--- Problem ---
Set down, character for character, everything in the records below from the line holding "have hsplit2 : (G" down to the line holding "exact (ENat.add_le_add_iff_left (by", and no other line.

======== Data excerpts ========

import Summits.Ventures.AbcSig.Rows.TemplateC2a
import Summits.Ventures.AbcSig.Levels.N166
import Summits.Ventures.AbcSig.Levels.N2656
import Summits.Ventures.AbcSig.Rows.C2aL83A0

/-!
# Venture AbcSig — ROW `C2aL83A0AB`: `83^m·xⁿ + yⁿ = z²` (SECOND coefficient distribution `(A, B) = (83^m, 2^0)` of the
cell; the distribution `xⁿ + 83^m·yⁿ = z²` is `Rows/C2aL83A0.lean`), class `a = 0` (GENERATED by p-lean g2 gen/make_rows.py)

HONEST FRAMING. A row of a COMPUTATION cell (`pub-abcsig`); a CONDITIONAL theorem, no claim on ABC or any summit.
For `a = 0` the second distribution is the first with the variables swapped (`IsPrimitiveSolution.swap`), so this
file is a corollary of `row_C2aL83A0` with the SAME hypotheses (`BS04Package` CITED, `DataComplete …` COMPUTED, the
row's per-orbit exclusions `hX_…` CITED, stated for the family predicate `famB (2 ^ 0 * 83 ^ m) …` of the first row).
-/

namespace Summit.Ventures.AbcSig

/-- Row `C2aL83A0AB`: second coefficient distribution `83^m·xⁿ + 2^0·yⁿ = z²` (see module docstring). -/
theorem row_C2aL83A0AB (M : NewformModel) (hP : M.BS04Package)
    (hD166 : M.DataComplete 166 level166Orbits) (hD2656 : M.DataComplete 2656 level2656Orbits)
    (n : ℕ) (hn : n.Prime) (hmin : 11 ≤ n) (hnℓ : n ≠ 83) (m : ℕ) (hm : 1 ≤ m) (hmn : m < n)
    
    (x y z : ℤ) (hxy1 : x * y ≠ 1) (hxy2 : x * y ≠ -1) : ¬ IsPrimitiveSolution (83 ^ m) (2 ^ 0) 1 n x y z := by
  intro h
  have h' : IsPrimitiveSolution 1 (2 ^ 0 * 83 ^ m) 1 n y x z := by simpa only [pow_zero, one_mul] using h.swap
  exact row_C2aL83A0 M hP hD166 hD2656 n hn hmin hnℓ m hm hmn y x z (by rwa [mul_comm]) (by rwa [mul_comm]) h'

end Summit.Ventures.AbcSig
import Summits.Ventures.PercRepro.RankLevelSetPlaneSix

/-!
# PercRepro — covers by relative flats and the PRIME-HYPERPLANE LEMMA on the `e`-free core (night-1, gen 3)

`proofs/NIGHT-1-C025-induction.md` §14.21 (mine-4's F4-PROOF.md (K4), in the Set form of `RankLevelSetPlaneSix`, coloops
allowed). For `G ⊆ E` a set `H ⊆ G` is `G`-CLOSED (`GClosed M G H`) if `cl(H) ∩ G ⊆ H` — the flats of the restriction to
`G`. Every `x ∈ G` has a COVER by two `G`-closed sets avoiding `x` (`exists_cover_of_free`: the two sides of an `x`-free
partition, closed inside `G`). A `G`-closed `H` is PRIME if it is not the union of two proper `G`-closed subsets.

* **`exists_cover_of_free`**, **`notMem_closure_of_gclosed`**, **`eRk_lt_of_gclosed_ssubset`** — the relative-flat toolkit;
* **`indep_insert_of_prime_cover`** — (K4): if `x ∈ G` has a cover `(H₁, H₂)` with `H₁` prime and `r(G) ≤ r(H₁) + 1`, then
  `{x} ∪ ((G ∖ {x}) ∖ H₁)` is independent; hence **`ncard_le_of_prime_cover`**: `|G| ≤ |H₁| + r(G)`.
Axioms: standard.
-/

open scoped Matroid

namespace PercRepro

namespace ThmN

open Set

variable {α : Type}

/-- `H` is closed inside `G`: a flat of the restriction to `G`. -/
def GClosed (M : Matroid α) (G H : Set α) : Prop := H ⊆ G ∧ M.closure H ∩ G ⊆ H

/-- `H` is prime in `G`: not the union of two proper `G`-closed subsets. -/
def GPrime (M : Matroid α) (G H : Set α) : Prop :=
  ∀ A B : Set α, GClosed M G A → GClosed M G B → A ⊆ H → B ⊆ H → H ⊆ A ∪ B → A = H ∨ B = H

/-- A `G`-closed set avoiding a point of `G` has that point outside its closure. -/
theorem notMem_closure_of_gclosed {M : Matroid α} {G H : Set α} (hH : GClosed M G H) {x : α} (hx : x ∈ G)
    (hxH : x ∉ H) : x ∉ M.closure H := fun h => hxH (hH.2 ⟨h, hx⟩)

/-- The intersection of two `G`-closed sets is `G`-closed. -/
theorem GClosed.inter {M : Matroid α} {G A B : Set α} (hA : GClosed M G A) (hB : GClosed M G B) :
    GClosed M G (A ∩ B) :=
  ⟨Set.inter_subset_left.trans hA.1, fun _ hy =>
    ⟨hA.2 ⟨M.closure_subset_closure Set.inter_subset_left hy.1, hy.2⟩,
     hB.2 ⟨M.closure_subset_closure Set.inter_subset_right hy.1, hy.2⟩⟩⟩

/-- `cl(S) ∩ G` is `G`-closed. -/
theorem gclosed_closure_inter (M : Matroid α) (G S : Set α) : GClosed M G (M.closure S ∩ G) :=
  ⟨Set.inter_subset_right, fun _ hy =>
    ⟨by
      have : M.closure (M.closure S ∩ G) ⊆ M.closure S :=
        (M.closure_subset_closure Set.inter_subset_left).trans (by rw [M.closure_closure])
      exact this hy.1, hy.2⟩⟩

/-- **Covers**: every `x ∈ G ⊆ E` has two `G`-closed sets avoiding `x` that cover `G ∖ {x}`. -/
theorem exists_cover_of_free (M : Matroid α)
    (hfree : ∀ e ∈ M.E, ∃ A ⊆ M.E \ {e}, e ∉ M.closure A ∧ e ∉ M.closure ((M.E \ {e}) \ A))
    {G : Set α} (hG : G ⊆ M.E) {x : α} (hx : x ∈ G) :
    ∃ H₁ H₂ : Set α, GClosed M G H₁ ∧ GClosed M G H₂ ∧ x ∉ H₁ ∧ x ∉ H₂ ∧ G \ {x} ⊆ H₁ ∪ H₂ := by
  obtain ⟨A, hA, hxA, hxB⟩ := hfree x (hG hx)
  refine ⟨M.closure A ∩ G, M.closure ((M.E \ {x}) \ A) ∩ G, gclosed_closure_inter M G A,
    gclosed_closure_inter M G _, fun h => hxA h.1, fun h => hxB h.1, ?_⟩
  intro y hy
  have hyE : y ∈ M.E \ {x} := ⟨hG hy.1, hy.2⟩
  by_cases hyA : y ∈ A
  · exact Or.inl ⟨M.subset_closure A (hA.trans Set.sdiff_subset) hyA, hy.1⟩
  · exact Or.inr ⟨M.subset_closure _ (Set.sdiff_subset.trans Set.sdiff_subset) ⟨hyE, hyA⟩, hy.1⟩

/-- A proper `G`-closed subset of `G` has smaller rank than `G` (finite ranks). -/
theorem eRk_lt_of_gclosed_ssubset (M : Matroid α) [M.Finite] {G H : Set α} (hG : G ⊆ M.E)
    (hH : GClosed M G H) {y : α} (hy : y ∈ G) (hyH : y ∉ H) : M.eRk H < M.eRk G := by
  have hGfin : G.Finite := M.ground_finite.subset hG
  rcases lt_or_ge (M.eRk H) (M.eRk G) with h | h
  · exact h
  · exfalso
    have hsub : G ⊆ M.closure H := subset_closure_of_eRk_le M hH.1 hG hGfin h
    exact hyH (hH.2 ⟨hsub hy, hy⟩)

/-- **(K4) THE PRIME-HYPERPLANE LEMMA**: if `x ∈ G` has a cover `(H₁, H₂)` by `G`-closed sets avoiding `x`, `H₁` is prime
in `G` and `r(G) ≤ r(H₁) + 1`, then `{x} ∪ ((G ∖ {x}) ∖ H₁)` is independent. -/
theorem indep_insert_of_prime_cover (M : Matroid α) [M.Finite]
    (hfree : ∀ e ∈ M.E, ∃ A ⊆ M.E \ {e}, e ∉ M.closure A ∧ e ∉ M.closure ((M.E \ {e}) \ A))
    {G H₁ H₂ : Set α} (hG : G ⊆ M.E) {x : α} (hx : x ∈ G)
    (hH₁ : GClosed M G H₁) (hH₂ : GClosed M G H₂) (hxH₁ : x ∉ H₁) (hxH₂ : x ∉ H₂)
    (hcov : G \ {x} ⊆ H₁ ∪ H₂) (hprime : GPrime M G H₁) (hrk : M.eRk G ≤ M.eRk H₁ + 1) :
    M.Indep (insert x ((G \ {x}) \ H₁)) := by
  set T := (G \ {x}) \ H₁ with hT
  have hTG : T ⊆ G := Set.sdiff_subset.trans Set.sdiff_subset
  have hTH₂ : T ⊆ H₂ := by
    intro y hy
    rcases hcov hy.1 with h | h
    · exact absurd h hy.2
    · exact h
  have hIE : insert x T ⊆ M.E := Set.insert_subset (hG hx) (hTG.trans hG)
  rw [Matroid.indep_iff_forall_notMem_closure_sdiff hIE]
  intro e he
  rcases he with rfl | heT
  · -- `x ∉ cl(T)` since `T ⊆ H₂` and `H₂` is `G`-closed avoiding `x`
    have h1 : (insert e T) \ {e} ⊆ H₂ := by
      intro y hy
      rcases hy.1 with rfl | hyT
      · exact absurd rfl hy.2
      · exact hTH₂ hyT
    exact fun h => notMem_closure_of_gclosed hH₂ hx hxH₂ (M.closure_subset_closure h1 h)
  · -- `y ∈ T`: its cover `(G₁, G₂)`; primality forces `G₁ = H₁`, so `G₂ ⊇ (T ∖ {y}) ∪ {x}` and `y ∉ cl(G₂)`
    have hyG : e ∈ G := heT.1.1
    have hyx : e ≠ x := fun h => heT.1.2 h
    have hyH₁ : e ∉ H₁ := heT.2
    obtain ⟨G₁, G₂, hG₁, hG₂, heG₁, heG₂, hcov'⟩ := exists_cover_of_free M hfree hG hyG
    have hH₁cov : H₁ ⊆ (G₁ ∩ H₁) ∪ (G₂ ∩ H₁) := by
      intro z hz
      have hzG : z ∈ G \ {e} := ⟨hH₁.1 hz, fun h => hyH₁ (h ▸ hz)⟩
      rcases hcov' hzG with h | h
      · exact Or.inl ⟨h, hz⟩
      · exact Or.inr ⟨h, hz⟩
    -- one side of the trace is `H₁`; that side is then `H₁` itself by the rank bound
    have key : ∀ G' : Set α, GClosed M G G' → e ∉ G' → H₁ ⊆ G' → G' = H₁ := by
      intro G' hG' heG' hsub
      have hlt := eRk_lt_of_gclosed_ssubset M hG hG' hyG heG'
      have hle : M.eRk G' ≤ M.eRk H₁ := by
        have h1 : M.eRk G' < M.eRk H₁ + 1 := lt_of_lt_of_le hlt hrk
        exact Order.le_of_lt_add_one h1
      have hG'fin : G'.Finite := M.ground_finite.subset (hG'.1.trans hG)
      have hsub' : G' ⊆ M.closure H₁ := subset_closure_of_eRk_le M hsub (hG'.1.trans hG) hG'fin hle
      exact Set.Subset.antisymm (fun z hz => hH₁.2 ⟨hsub' hz, hG'.1 hz⟩) hsub
    have hother : ∃ G' : Set α, GClosed M G G' ∧ e ∉ G' ∧ (G \ {e}) \ H₁ ⊆ G' := by
      rcases hprime (G₁ ∩ H₁) (G₂ ∩ H₁) (hG₁.inter hH₁) (hG₂.inter hH₁) Set.inter_subset_right
          Set.inter_subset_right hH₁cov with h | h
      · have hG₁H : G₁ = H₁ := key G₁ hG₁ heG₁ (fun z hz => by
          have hz' : z ∈ G₁ ∩ H₁ := by rw [h]; exact hz
          exact hz'.1)
        refine ⟨G₂, hG₂, heG₂, ?_⟩
        intro z hz
        rcases hcov' hz.1 with h' | h'
        · exact absurd (hG₁H ▸ h') hz.2
        · exact h'
      · have hG₂H : G₂ = H₁ := key G₂ hG₂ heG₂ (fun z hz => by
          have hz' : z ∈ G₂ ∩ H₁ := by rw [h]; exact hz
          exact hz'.1)
        refine ⟨G₁, hG₁, heG₁, ?_⟩
        intro z hz
        rcases hcov' hz.1 with h' | h'
        · exact h'
        · exact absurd (hG₂H ▸ h') hz.2
    obtain ⟨G', hG', heG', hsubG'⟩ := hother
    have h1 : (insert x T) \ {e} ⊆ G' := by
      intro z hz
      rcases hz.1 with rfl | hzT
      · exact hsubG' ⟨⟨hx, fun h => hyx (h.symm ▸ rfl)⟩, hxH₁⟩
      · exact hsubG' ⟨⟨hzT.1.1, hz.2⟩, hzT.2⟩
    exact fun h => notMem_closure_of_gclosed hG' hyG heG' (M.closure_subset_closure h1 h)

/-- **`|G| ≤ |H₁| + r(G)`** under the hypotheses of the prime-hyperplane lemma. -/
theorem ncard_le_of_prime_cover (M : Matroid α) [M.Finite]
    (hfree : ∀ e ∈ M.E, ∃ A ⊆ M.E \ {e}, e ∉ M.closure A ∧ e ∉ M.closure ((M.E \ {e}) \ A))
    {G H₁ H₂ : Set α} (hG : G ⊆ M.E) {x : α} (hx : x ∈ G)
    (hH₁ : GClosed M G H₁) (hH₂ : GClosed M G H₂) (hxH₁ : x ∉ H₁) (hxH₂ : x ∉ H₂)
    (hcov : G \ {x} ⊆ H₁ ∪ H₂) (hprime : GPrime M G H₁) (hrk : M.eRk G ≤ M.eRk H₁ + 1) {r : ℕ}
    (hr : M.eRk G ≤ r) : G.ncard ≤ H₁.ncard + r := by
  have hI := indep_insert_of_prime_cover M hfree hG hx hH₁ hH₂ hxH₁ hxH₂ hcov hprime hrk
  have hGfin : G.Finite := M.ground_finite.subset hG
  set T := (G \ {x}) \ H₁ with hT
  have hTfin : T.Finite := hGfin.subset (Set.sdiff_subset.trans Set.sdiff_subset)
  have hIsub : insert x T ⊆ G := Set.insert_subset hx (Set.sdiff_subset.trans Set.sdiff_subset)
  have hIcard : (insert x T).encard ≤ M.eRk G := hI.encard_le_eRk_of_subset hIsub
  have hxT : x ∉ T := fun h => h.1.2 rfl
  have hIfin : (insert x T).Finite := hTfin.insert x
  have hcardI : (insert x T).ncard = T.ncard + 1 := Set.ncard_insert_of_notMem hxT hTfin
  have hIr : (insert x T).ncard ≤ r := by
    have h : ((insert x T).ncard : ℕ∞) ≤ r := by rw [hIfin.cast_ncard_eq]; exact hIcard.trans hr
    exact_mod_cast h
  have hsplit : G.ncard ≤ (G \ {x}).ncard + 1 := by
    have := Set.ncard_sdiff_singleton_add_one hx hGfin
    omega
  have hsplit2 : (G \ {x}).ncard ≤ T.ncard + H₁.ncard := by
    have hH₁fin : H₁.Finite := hGfin.subset hH₁.1
    calc (G \ {x}).ncard ≤ ((G \ {x}) \ H₁).ncard + H₁.ncard :=
          Set.ncard_le_ncard_sdiff_add_ncard _ _ hH₁fin
      _ = T.ncard + H₁.ncard := rfl
  omega

/-- Primality is intrinsic: for a `G`-closed `H`, the `G`-closed subsets of `H` are exactly its `H`-closed subsets, so
`GPrime M H H → GPrime M G H`. -/
theorem gprime_of_self {M : Matroid α} {G H : Set α} (hH : GClosed M G H) (hp : GPrime M H H) : GPrime M G H := by
  intro A B hA hB hAH hBH hcov
  have hA' : GClosed M H A := ⟨hAH, fun y hy => hA.2 ⟨hy.1, hH.1 hy.2⟩⟩
  have hB' : GClosed M H B := ⟨hBH, fun y hy => hB.2 ⟨hy.1, hH.1 hy.2⟩⟩
  exact hp A B hA' hB' hAH hBH hcov

/-- Two distinct `P`-closed sets of rank `≤ 2` with `3` points each share at most one point (two points span the
line, and a rank-`≤ 2` set has `≤ 3` points). -/
theorem ncard_inter_le_one_of_lines (M : Matroid α) [M.Finite]
    (hfree : ∀ e ∈ M.E, ∃ A ⊆ M.E \ {e}, e ∉ M.closure A ∧ e ∉ M.closure ((M.E \ {e}) \ A))
    {P m m' : Set α} (hP : P ⊆ M.E) (hm : GClosed M P m) (hm' : GClosed M P m') (hrm : M.eRk m ≤ 2)
    (hrm' : M.eRk m' ≤ 2) (hm3 : m.ncard = 3) (hm'3 : m'.ncard = 3) (hne : m ≠ m') : (m ∩ m').ncard ≤ 1 := by
  by_contra h
  push Not at h
  have hmE : m ⊆ M.E := hm.1.trans hP
  have hm'E : m' ⊆ M.E := hm'.1.trans hP
  have hPfin : P.Finite := M.ground_finite.subset hP
  have hmfin : m.Finite := hPfin.subset hm.1
  have hm'fin : m'.Finite := hPfin.subset hm'.1
  have hint : (2 : ℕ∞) ≤ M.eRk (m ∩ m') :=
    two_le_eRk_of_two_le_ncard_of_free M hfree (Set.inter_subset_left.trans hmE) h
  have hsub := M.eRk_inter_add_eRk_union_le m m'
  have hun : M.eRk (m ∪ m') ≤ 2 := by
    have h4 : M.eRk (m ∩ m') + M.eRk (m ∪ m') ≤ (2 : ℕ∞) + 2 := hsub.trans (add_le_add hrm hrm')
    have h5 : (2 : ℕ∞) + M.eRk (m ∪ m') ≤ 2 + 2 := by
      calc (2 : ℕ∞) + M.eRk (m ∪ m') ≤ M.eRk (m ∩ m') + M.eRk (m ∪ m') := by gcongr
        _ ≤ 2 + 2 := h4
    exact (ENat.add_le_add_iff_left (by simp)).1 h5
  have hun3 : (m ∪ m').ncard ≤ 3 := by
    have := ncard_add_one_le_two_pow_of_eRk_le M (not_isLoop_of_free M hfree) hfree 2 (m ∪ m')
      (Set.union_subset hmE hm'E) hun
    omega
  have heq : m ∪ m' = m := by
    apply (Set.eq_of_subset_of_ncard_le Set.subset_union_left ?_ (hmfin.union hm'fin)).symm
    omega
  have hm'm : m' ⊆ m := by rw [← heq]; exact Set.subset_union_right
  exact hne (Set.eq_of_subset_of_ncard_le hm'm (by omega) hmfin).symm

========

--- Answer to this exercise ---
  have hsplit2 : (G \ {x}).ncard ≤ T.ncard + H₁.ncard := by
    have hH₁fin : H₁.Finite := hGfin.subset hH₁.1
    calc (G \ {x}).ncard ≤ ((G \ {x}) \ H₁).ncard + H₁.ncard :=
          Set.ncard_le_ncard_sdiff_add_ncard _ _ hH₁fin
      _ = T.ncard + H₁.ncard := rfl
  omega

/-- Primality is intrinsic: for a `G`-closed `H`, the `G`-closed subsets of `H` are exactly its `H`-closed subsets, so
`GPrime M H H → GPrime M G H`. -/
theorem gprime_of_self {M : Matroid α} {G H : Set α} (hH : GClosed M G H) (hp : GPrime M H H) : GPrime M G H := by
  intro A B hA hB hAH hBH hcov
  have hA' : GClosed M H A := ⟨hAH, fun y hy => hA.2 ⟨hy.1, hH.1 hy.2⟩⟩
  have hB' : GClosed M H B := ⟨hBH, fun y hy => hB.2 ⟨hy.1, hH.1 hy.2⟩⟩
  exact hp A B hA' hB' hAH hBH hcov

/-- Two distinct `P`-closed sets of rank `≤ 2` with `3` points each share at most one point (two points span the
line, and a rank-`≤ 2` set has `≤ 3` points). -/
theorem ncard_inter_le_one_of_lines (M : Matroid α) [M.Finite]
    (hfree : ∀ e ∈ M.E, ∃ A ⊆ M.E \ {e}, e ∉ M.closure A ∧ e ∉ M.closure ((M.E \ {e}) \ A))
    {P m m' : Set α} (hP : P ⊆ M.E) (hm : GClosed M P m) (hm' : GClosed M P m') (hrm : M.eRk m ≤ 2)
    (hrm' : M.eRk m' ≤ 2) (hm3 : m.ncard = 3) (hm'3 : m'.ncard = 3) (hne : m ≠ m') : (m ∩ m').ncard ≤ 1 := by
  by_contra h
  push Not at h
  have hmE : m ⊆ M.E := hm.1.trans hP
  have hm'E : m' ⊆ M.E := hm'.1.trans hP
  have hPfin : P.Finite := M.ground_finite.subset hP
  have hmfin : m.Finite := hPfin.subset hm.1
  have hm'fin : m'.Finite := hPfin.subset hm'.1
  have hint : (2 : ℕ∞) ≤ M.eRk (m ∩ m') :=
    two_le_eRk_of_two_le_ncard_of_free M hfree (Set.inter_subset_left.trans hmE) h
  have hsub := M.eRk_inter_add_eRk_union_le m m'
  have hun : M.eRk (m ∪ m') ≤ 2 := by
    have h4 : M.eRk (m ∩ m') + M.eRk (m ∪ m') ≤ (2 : ℕ∞) + 2 := hsub.trans (add_le_add hrm hrm')
    have h5 : (2 : ℕ∞) + M.eRk (m ∪ m') ≤ 2 + 2 := by
      calc (2 : ℕ∞) + M.eRk (m ∪ m') ≤ M.eRk (m ∩ m') + M.eRk (m ∪ m') := by gcongr
        _ ≤ 2 + 2 := h4
    exact (ENat.add_le_add_iff_left (by simp)).1 h5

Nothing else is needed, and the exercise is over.